import Literature.NumberTheory.LFunctions.WeilTwoPrimeOddMarginHBase
import Literature.NumberTheory.LFunctions.WeilTwoPrimeOddMarginHDataP22
import Literature.NumberTheory.LFunctions.WeilBlockRowsPZ
import Literature.NumberTheory.LFunctions.WeilBlockRowsFast
import HarnessLib

/-!
# Two-prime odd-margin certificate H: dominance of rows 84–84 of `R = S'_odd(κ') − UᵀU` (factored data)

`WeilCert.checkDomRowPZ` with the materialized block `weilCert23HPm`, the factored inverse `weilCert23HDn/weilCert23HLs` and the Bessel block `weilCert23HHp`, by `decide +kernel` row by row; converted to `checkDomRow` by `WeilCert.checkDomRow_of_PZ` in the assembly file. Pure proof file.
-/

noncomputable section

namespace Literature.NumberTheory.LFunctions

set_option maxHeartbeats 0 in
/-- Kernel check of the dominance of row 84 of `R` (certificate H, factored data). [folklore] -/
theorem checkDomRowPZ1_84_weilCert23H :
    weilCert23HBase.checkDomRowPZ weilCert23HPm weilCert23HDn weilCert23HLs weilCert23HHp weilCert23HKappa' 1 84 = true :=
  WeilCert.checkDomRowPZ_of_F (by decide) (by decide +kernel : weilCert23HBase.checkDomRowF weilCert23HPm weilCert23HDn weilCert23HLs weilCert23HHp weilCert23HKappa' 1 84 = true)


end Literature.NumberTheory.LFunctions
import Mathlib
import HarnessLib

/-!
# Jacobi's method for the symmetric eigenvalue problem (Süli–Mayers §5.3)

Source typed verbatim: E. Süli and D. F. Mayers, *An Introduction to Numerical Analysis*
(Cambridge University Press, 2003), §5.3 "Jacobi's method", pp. 137–144
[cite: SuliMayers2003, §5.3].

* Definition 5.2: the plane rotation matrix `R^{(pq)}(φ) ∈ ℝ^{n×n}` — the identity except
  for `r_pp = c`, `r_pq = s`, `r_qp = -s`, `r_qq = c`, `c = cos φ`, `s = sin φ`
  (`jacobiRot p q c s`, `rotation p q φ`); it is orthogonal (`jacobiRot_transpose_mul_self`,
  `rotation_transpose_mul_self`).
* Theorem 5.2 and its proof: the column formulas (5.3) for `A' = AR`, the row formulas (5.4) for
  `B = Rᵀ A'`, the entries (5.5) of `B = Rᵀ A R` (`b_pp`, `b_qq`, `b_pq = b_qp`, `b_ip`, `b_iq`,
  `b_ij = a_ij` off rows/columns `p, q`), the angle conditions (5.6)–(5.7)
  (`(a_qq - a_pp) sin 2φ = 2 a_pq cos 2φ`) and (5.8) (`(a_pp - a_qq) t + a_pq (1 - t²) = 0`,
  `t = s / c = tan φ`), and the conclusion: for symmetric `A` and `p ≠ q` there is
  `φ ∈ [-π/4, π/4]` with `(R^{(pq)}(φ)ᵀ A R^{(pq)}(φ))_pq = 0`; the footnote to (5.7)
  (`b_pp - a_pp = -a_pq tan φ`, `b_qq - a_qq = a_pq tan φ`).
* Lemma 5.1 with (5.9)–(5.11): `Trace(A²) = Σ a_ij²` for symmetric `A`, and the sum of squares
  of the entries (the squared Frobenius norm) is invariant under `A ↦ Rᵀ A R`, `R` orthogonal.
* Definition 5.3 (one step of the classical Jacobi method: annihilate the off-diagonal entry of
  largest absolute value, `IsJacobiStep`) and Theorem 5.3 with its proof: `S = D + L`,
  `D(B) = D(A) + 2 a_pq²`, `L(B) = L(A) - 2 a_pq²`, `L(A) ≤ N a_pq²` and (5.14)
  `L(B) ≤ (1 - 2/N) L(A)` with `N = n(n-1)` the number of off-diagonal elements, (5.15)
  `0 ≤ L(A^{(k)}) ≤ (1 - 2/N)^k L(A)`, (5.12) `L(A^{(k)}) → 0` (so every off-diagonal entry
  tends to `0`), (5.13) `D(A^{(k)}) → Trace(A²)`; Example 5.3 / Table 5.1, row `k = 0`
  (`D = 43`, `L = 88`, `Trace(A²) = 131` for the matrix (5.16)); and the closing remarks of §5.3:
  the accumulated product of rotations is orthogonal, and `Mᵀ A M = D` diagonal with `M`
  orthogonal makes the columns of `M` eigenvectors of `A`.

Rendering. Indices range over a `Fintype` `n` (the book has `{1,…,n}`, `p < q`; only `p ≠ q`
matters). `c, s` are kept as free real parameters with the constraint `c² + s² = 1` where it is
needed, `rotation p q φ` specialises to `c = cos φ`, `s = sin φ`. The "largest off-diagonal
element" is any `(p, q)`, `p ≠ q`, maximising `|a_ij|` over `i ≠ j`. The identification
`Trace(A²) = Σ λ_i²` (Theorem 5.1 (viii)) quoted at the end of the proof of Theorem 5.3 is not
re-typed here (Mathlib's `Matrix.IsHermitian.trace_eq_sum_eigenvalues` is the relevant fact).

Nearest existing declarations (named, not restated, not imported):
`Literature.Algebra.EuclideanLattices.ARVerifierAlgebra.trace_transpose_mul_self_eq`
(`trace (Mᵀ M) = Σ M_ij²` for rectangular `M`; re-derived below only as a private helper, the
public statement being the symmetric form (5.10) `Trace(A²) = Σ a_ij²`),
`Literature.Analysis.Convex.GaussNewtonMethod.sumSq` (residual sum of squares of a vector — a
namesake of `sumSq` below, different object),
`Literature.Geometry.DiscreteGeometry.SphericalWedgeVolume.planeRot` (a rotation of an inner
product space in the plane of two orthonormal vectors — a different object with a similar name),
`Literature.AlgebraicTopology.FundamentalGroup.RotationGroupSO3` (coordinate-axis rotations of
`ℝ³`, Givens elimination in `SO(3)`), Mathlib's `Matrix.IsSymm`, `Matrix.trace_mul_cycle`,
`mul_eq_one_comm`, `Real.arctan` (used).
-/

noncomputable section

open Finset Filter

open scoped Topology Matrix

namespace Literature.Analysis.Matrix.JacobiRotationMethod

variable {n : Type*} [Fintype n] [DecidableEq n]
variable {A B : Matrix n n ℝ} {p q i j : n} {c s : ℝ}

/-! ## Definition 5.2: plane rotations -/

/-- Definition 5.2 [cite: SuliMayers2003, §5.3 Def 5.2]: the plane rotation matrix with entries
`c, s`: equal to the identity matrix except for `r_pp = c`, `r_pq = s`, `r_qp = -s`, `r_qq = c`. -/
def jacobiRot (p q : n) (c s : ℝ) : Matrix n n ℝ := fun i j =>
  if j = p then (if i = p then c else if i = q then -s else 0)
  else if j = q then (if i = p then s else if i = q then c else 0)
  else if i = j then 1 else 0

/-- Definition 5.2 [cite: SuliMayers2003, §5.3 Def 5.2]: `R^{(pq)}(φ)`, the plane rotation matrix
with `c = cos φ`, `s = sin φ`. -/
def rotation (p q : n) (φ : ℝ) : Matrix n n ℝ := jacobiRot p q (Real.cos φ) (Real.sin φ)

/-- The transformed matrix `B = Rᵀ A R` of Theorem 5.2 / Definition 5.3
[cite: SuliMayers2003, §5.3 Thm 5.2]. -/
def rotConj (A : Matrix n n ℝ) (p q : n) (c s : ℝ) : Matrix n n ℝ :=
  (jacobiRot p q c s)ᵀ * A * jacobiRot p q c s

++++++

REQUIRED ACTION
The response should be an exact repeat of the data above.

SOLUTION TO THE PROBLEM
import Literature.NumberTheory.LFunctions.WeilTwoPrimeOddMarginHBase
import Literature.NumberTheory.LFunctions.WeilTwoPrimeOddMarginHDataP22
import Literature.NumberTheory.LFunctions.WeilBlockRowsPZ
import Literature.NumberTheory.LFunctions.WeilBlockRowsFast
import HarnessLib

/-!
# Two-prime odd-margin certificate H: dominance of rows 84–84 of `R = S'_odd(κ') − UᵀU` (factored data)

`WeilCert.checkDomRowPZ` with the materialized block `weilCert23HPm`, the factored inverse `weilCert23HDn/weilCert23HLs` and the Bessel block `weilCert23HHp`, by `decide +kernel` row by row; converted to `checkDomRow` by `WeilCert.checkDomRow_of_PZ` in the assembly file. Pure proof file.
-/

noncomputable section

namespace Literature.NumberTheory.LFunctions

set_option maxHeartbeats 0 in
/-- Kernel check of the dominance of row 84 of `R` (certificate H, factored data). [folklore] -/
theorem checkDomRowPZ1_84_weilCert23H :
    weilCert23HBase.checkDomRowPZ weilCert23HPm weilCert23HDn weilCert23HLs weilCert23HHp weilCert23HKappa' 1 84 = true :=
  WeilCert.checkDomRowPZ_of_F (by decide) (by decide +kernel : weilCert23HBase.checkDomRowF weilCert23HPm weilCert23HDn weilCert23HLs weilCert23HHp weilCert23HKappa' 1 84 = true)


end Literature.NumberTheory.LFunctions
import Mathlib
import HarnessLib

/-!
# Jacobi's method for the symmetric eigenvalue problem (Süli–Mayers §5.3)

Source typed verbatim: E. Süli and D. F. Mayers, *An Introduction to Numerical Analysis*
(Cambridge University Press, 2003), §5.3 "Jacobi's method", pp. 137–144
[cite: SuliMayers2003, §5.3].

* Definition 5.2: the plane rotation matrix `R^{(pq)}(φ) ∈ ℝ^{n×n}` — the identity except
  for `r_pp = c`, `r_pq = s`, `r_qp = -s`, `r_qq = c`, `c = cos φ`, `s = sin φ`
  (`jacobiRot p q c s`, `rotation p q φ`); it is orthogonal (`jacobiRot_transpose_mul_self`,
  `rotation_transpose_mul_self`).
* Theorem 5.2 and its proof: the column formulas (5.3) for `A' = AR`, the row formulas (5.4) for
  `B = Rᵀ A'`, the entries (5.5) of `B = Rᵀ A R` (`b_pp`, `b_qq`, `b_pq = b_qp`, `b_ip`, `b_iq`,
  `b_ij = a_ij` off rows/columns `p, q`), the angle conditions (5.6)–(5.7)
  (`(a_qq - a_pp) sin 2φ = 2 a_pq cos 2φ`) and (5.8) (`(a_pp - a_qq) t + a_pq (1 - t²) = 0`,
  `t = s / c = tan φ`), and the conclusion: for symmetric `A` and `p ≠ q` there is
  `φ ∈ [-π/4, π/4]` with `(R^{(pq)}(φ)ᵀ A R^{(pq)}(φ))_pq = 0`; the footnote to (5.7)
  (`b_pp - a_pp = -a_pq tan φ`, `b_qq - a_qq = a_pq tan φ`).
* Lemma 5.1 with (5.9)–(5.11): `Trace(A²) = Σ a_ij²` for symmetric `A`, and the sum of squares
  of the entries (the squared Frobenius norm) is invariant under `A ↦ Rᵀ A R`, `R` orthogonal.
* Definition 5.3 (one step of the classical Jacobi method: annihilate the off-diagonal entry of
  largest absolute value, `IsJacobiStep`) and Theorem 5.3 with its proof: `S = D + L`,
  `D(B) = D(A) + 2 a_pq²`, `L(B) = L(A) - 2 a_pq²`, `L(A) ≤ N a_pq²` and (5.14)
  `L(B) ≤ (1 - 2/N) L(A)` with `N = n(n-1)` the number of off-diagonal elements, (5.15)
  `0 ≤ L(A^{(k)}) ≤ (1 - 2/N)^k L(A)`, (5.12) `L(A^{(k)}) → 0` (so every off-diagonal entry
  tends to `0`), (5.13) `D(A^{(k)}) → Trace(A²)`; Example 5.3 / Table 5.1, row `k = 0`
  (`D = 43`, `L = 88`, `Trace(A²) = 131` for the matrix (5.16)); and the closing remarks of §5.3:
  the accumulated product of rotations is orthogonal, and `Mᵀ A M = D` diagonal with `M`
  orthogonal makes the columns of `M` eigenvectors of `A`.

Rendering. Indices range over a `Fintype` `n` (the book has `{1,…,n}`, `p < q`; only `p ≠ q`
matters). `c, s` are kept as free real parameters with the constraint `c² + s² = 1` where it is
needed, `rotation p q φ` specialises to `c = cos φ`, `s = sin φ`. The "largest off-diagonal
element" is any `(p, q)`, `p ≠ q`, maximising `|a_ij|` over `i ≠ j`. The identification
`Trace(A²) = Σ λ_i²` (Theorem 5.1 (viii)) quoted at the end of the proof of Theorem 5.3 is not
re-typed here (Mathlib's `Matrix.IsHermitian.trace_eq_sum_eigenvalues` is the relevant fact).

Nearest existing declarations (named, not restated, not imported):
`Literature.Algebra.EuclideanLattices.ARVerifierAlgebra.trace_transpose_mul_self_eq`
(`trace (Mᵀ M) = Σ M_ij²` for rectangular `M`; re-derived below only as a private helper, the
public statement being the symmetric form (5.10) `Trace(A²) = Σ a_ij²`),
`Literature.Analysis.Convex.GaussNewtonMethod.sumSq` (residual sum of squares of a vector — a
namesake of `sumSq` below, different object),
`Literature.Geometry.DiscreteGeometry.SphericalWedgeVolume.planeRot` (a rotation of an inner
product space in the plane of two orthonormal vectors — a different object with a similar name),
`Literature.AlgebraicTopology.FundamentalGroup.RotationGroupSO3` (coordinate-axis rotations of
`ℝ³`, Givens elimination in `SO(3)`), Mathlib's `Matrix.IsSymm`, `Matrix.trace_mul_cycle`,
`mul_eq_one_comm`, `Real.arctan` (used).
-/

noncomputable section

open Finset Filter

open scoped Topology Matrix

namespace Literature.Analysis.Matrix.JacobiRotationMethod

variable {n : Type*} [Fintype n] [DecidableEq n]
variable {A B : Matrix n n ℝ} {p q i j : n} {c s : ℝ}

/-! ## Definition 5.2: plane rotations -/

/-- Definition 5.2 [cite: SuliMayers2003, §5.3 Def 5.2]: the plane rotation matrix with entries
`c, s`: equal to the identity matrix except for `r_pp = c`, `r_pq = s`, `r_qp = -s`, `r_qq = c`. -/
def jacobiRot (p q : n) (c s : ℝ) : Matrix n n ℝ := fun i j =>
  if j = p then (if i = p then c else if i = q then -s else 0)
  else if j = q then (if i = p then s else if i = q then c else 0)
  else if i = j then 1 else 0

/-- Definition 5.2 [cite: SuliMayers2003, §5.3 Def 5.2]: `R^{(pq)}(φ)`, the plane rotation matrix
with `c = cos φ`, `s = sin φ`. -/
def rotation (p q : n) (φ : ℝ) : Matrix n n ℝ := jacobiRot p q (Real.cos φ) (Real.sin φ)

/-- The transformed matrix `B = Rᵀ A R` of Theorem 5.2 / Definition 5.3
[cite: SuliMayers2003, §5.3 Thm 5.2]. -/
def rotConj (A : Matrix n n ℝ) (p q : n) (c s : ℝ) : Matrix n n ℝ :=
  (jacobiRot p q c s)ᵀ * A * jacobiRot p q c s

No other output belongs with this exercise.